Work instructions
Below are several entries. Transcribe exactly those lines that fall from the one with "a family of" through the one with "(e.g. a finite", end lines included.

Records provided
[Start of section]

/-!
# Group actions on trees with a finite invariant set (or a finite orbit): a fixed vertex or an
# invariant edge

The classical fact behind [SemiAnbd] Lemma 1.8 (ii)(a) and Theorem 3.7 (iii)/(iv) ("implicit in the
theory of [Serre]", Mochizuki, *Semi-graphs of Anabelioids*, Publ. RIMS **42** (2006), §1 p. 20
[cite: MochizukiSemiAnbd2006, Lem. 1.8(ii)(a) p.20]; Serre, *Trees*, I.4.3 Prop. 19 / I.6.5 Cor. 3):
a family of automorphisms of a tree preserving a finite nonempty set `S` of vertices has a common
fixed vertex or a common invariant edge (each automorphism fixing or reversing it) — WITHOUT assuming
that `S` spans a subtree. In particular a group acting on a tree with a FINITE ORBIT (e.g. a finite
group, or a compact group acting with open stabilisers) fixes a vertex or stabilises an edge.

This PROOF-ONLY file (no definitions) reduces the general case to abc-iut-L3-t6's
`TreeFixedPoint.exists_fixed_or_invariant_edge` (`TreeFixedPoint.lean`: the case where `T[S]` is
connected) by passing to the GEODESIC HULL of `S`,
`{z | ∃ a ∈ S, ∃ b ∈ S, ∃ p : T.Walk a b, p.IsPath ∧ z ∈ p.support}` (in an acyclic graph the path
from `a` to `b` is unique, so this is the union of the geodesics between points of `S`):

* `subset_hull`, `hull_finite` (finitely many geodesics, each finite), `hull_connected` (geodesics
  from a hull point to `S` and between points of `S` stay in the hull), `apply_mem_hull` /
  `exists_mem_hull_apply_eq` / `mem_hull_iff_apply_mem_hull` (an injective adjacency-respecting map
  permuting `S` permutes the hull: it maps geodesics to geodesics);
* **`exists_fixed_or_invariant_edge_of_finite_invariant`** — the hull version of t6's theorem (the
  fixed vertex / invariant edge lies in the hull of `S`);
* **`exists_fixed_or_invariant_edge_of_finite_orbit`**, `…_of_finite_group` — a group acting on a
  (pre)connected acyclic graph by automorphisms with a finite orbit (resp. a finite group) fixes a
  vertex or stabilises an edge.

Everything is phrased, as in `TreeFixedPoint.lean`, for a set `Φ` of maps `V → V` that are injective and
respect adjacency in both directions (resp. an action `act : Γ → V → V` by such maps); `T` is any
acyclic simple graph in which the points of `S` (resp. of the orbit) are mutually reachable. Classical
and undisputed. Requested by abc-iut-L3-lead (ROW L3:TreeFixedPointHull, G10 rung 3:
`CompactInVerticial` of [SemiAnbd] Thm. 3.7 (iii)/(iv)).
-/

namespace Literature.AnabelianGeometry.SemiGraphs

namespace TreeFixedPoint

open SimpleGraph

universe u

variable {V : Type u} {T : SimpleGraph V}

/-! ## The geodesic hull of a set of vertices (as a set-builder expression; no definition) -/

/-- `S` lies in its geodesic hull (trivial path). [cite: MochizukiSemiAnbd2006, Lem. 1.8(ii)(a) p.20] -/
theorem subset_hull (S : Set V) :
    S ⊆ {z | ∃ a ∈ S, ∃ b ∈ S, ∃ p : T.Walk a b, p.IsPath ∧ z ∈ p.support} :=
  fun z hz => ⟨z, hz, z, hz, Walk.nil, Walk.IsPath.nil, by simp⟩

/-- Every vertex of a path between two points of `S` lies in the hull.
[cite: MochizukiSemiAnbd2006, Lem. 1.8(ii)(a) p.20] -/
theorem mem_hull_of_mem_support {S : Set V} {a b : V} (ha : a ∈ S) (hb : b ∈ S) {p : T.Walk a b}
    (hp : p.IsPath) {z : V} (hz : z ∈ p.support) :
    z ∈ {z | ∃ a ∈ S, ∃ b ∈ S, ∃ p : T.Walk a b, p.IsPath ∧ z ∈ p.support} :=
  ⟨a, ha, b, hb, p, hp, hz⟩

/-- In an acyclic graph the hull of a finite set is finite (between two vertices there is at most one
path). [cite: MochizukiSemiAnbd2006, Lem. 1.8(ii)(a) p.20] -/
theorem hull_finite (hT : T.IsAcyclic) {S : Set V} (hS : S.Finite) :
    {z | ∃ a ∈ S, ∃ b ∈ S, ∃ p : T.Walk a b, p.IsPath ∧ z ∈ p.support}.Finite := by
  have hrw : {z | ∃ a ∈ S, ∃ b ∈ S, ∃ p : T.Walk a b, p.IsPath ∧ z ∈ p.support} =
      ⋃ a ∈ S, ⋃ b ∈ S, {z | ∃ p : T.Walk a b, p.IsPath ∧ z ∈ p.support} := by
    ext z
    simp only [Set.mem_setOf_eq, Set.mem_iUnion, exists_prop]
  rw [hrw]
  refine hS.biUnion fun a _ => hS.biUnion fun b _ => ?_
  by_cases hab : Nonempty (T.Path a b)
  · obtain ⟨p₀⟩ := hab
    refine (p₀.1.support.finite_toSet).subset ?_
    rintro z ⟨p, hp, hz⟩
    have heq : (⟨p, hp⟩ : T.Path a b) = p₀ := hT.path_unique _ _
    rw [← heq]
    exact hz
  · refine Set.finite_empty.subset ?_
    rintro z ⟨p, hp, -⟩
    exact (hab ⟨⟨p, hp⟩⟩).elim

/-- The hull of a nonempty set of mutually reachable vertices induces a connected subgraph: from a hull
point go along its geodesic to an endpoint in `S`, then along a geodesic between points of `S`.
[cite: MochizukiSemiAnbd2006, Lem. 1.8(ii)(a) p.20] -/
theorem hull_connected {S : Set V} (hne : S.Nonempty) (hreach : ∀ a ∈ S, ∀ b ∈ S, T.Reachable a b) :
    (T.induce {z | ∃ a ∈ S, ∃ b ∈ S, ∃ p : T.Walk a b, p.IsPath ∧ z ∈ p.support}).Connected := by
  classical
  rw [connected_iff]
  refine ⟨?_, ?_⟩
  · rintro ⟨z, a, ha, b, hb, p, hp, hz⟩ ⟨z', a', ha', b', hb', p', hp', hz'⟩
    obtain ⟨q, hq, -⟩ := (hreach b hb a' ha').exists_path_of_dist
    let w : T.Walk z z' := ((p.dropUntil z hz).append q).append (p'.takeUntil z' hz')
    have hw : ∀ x ∈ w.support,
        x ∈ {z | ∃ a ∈ S, ∃ b ∈ S, ∃ p : T.Walk a b, p.IsPath ∧ z ∈ p.support} := by
      intro x hx
      rcases (Walk.mem_support_append_iff _ _).mp hx with hx | hx
      · rcases (Walk.mem_support_append_iff _ _).mp hx with hx | hx
        · exact ⟨a, ha, b, hb, p, hp, p.support_dropUntil_subset_support hz hx⟩
        · exact ⟨b, hb, a', ha', q, hq, hx⟩
      · exact ⟨a', ha', b', hb', p', hp', p'.support_takeUntil_subset_support hz' hx⟩
    exact ⟨w.induce _ hw⟩
  · obtain ⟨a, ha⟩ := hne
    exact ⟨⟨a, subset_hull S ha⟩⟩

section Auto

variable {S : Set V} {φ : V → V}

/-- An injective adjacency-respecting map sending `S` into `S` maps the hull into the hull (it maps
paths to paths). [cite: MochizukiSemiAnbd2006, Lem. 1.8(ii)(a) p.20] -/
theorem apply_mem_hull (hinj : Function.Injective φ) (hadj : ∀ x y, T.Adj x y ↔ T.Adj (φ x) (φ y))
    (hS : ∀ x, x ∈ S ↔ φ x ∈ S) {x : V}
    (hx : x ∈ {z | ∃ a ∈ S, ∃ b ∈ S, ∃ p : T.Walk a b, p.IsPath ∧ z ∈ p.support}) :
    φ x ∈ {z | ∃ a ∈ S, ∃ b ∈ S, ∃ p : T.Walk a b, p.IsPath ∧ z ∈ p.support} := by
  obtain ⟨a, ha, b, hb, p, hp, hxp⟩ := hx
  let f : T →g T := ⟨φ, fun h => (hadj _ _).mp h⟩
  refine ⟨φ a, (hS a).mp ha, φ b, (hS b).mp hb, p.map f, hp.map (f := f) hinj, ?_⟩
  rw [Walk.support_map]
  exact List.mem_map.mpr ⟨x, hxp, rfl⟩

[End of section]

Exercise output
a family of automorphisms of a tree preserving a finite nonempty set `S` of vertices has a common
fixed vertex or a common invariant edge (each automorphism fixing or reversing it) — WITHOUT assuming
that `S` spans a subtree. In particular a group acting on a tree with a FINITE ORBIT (e.g. a finite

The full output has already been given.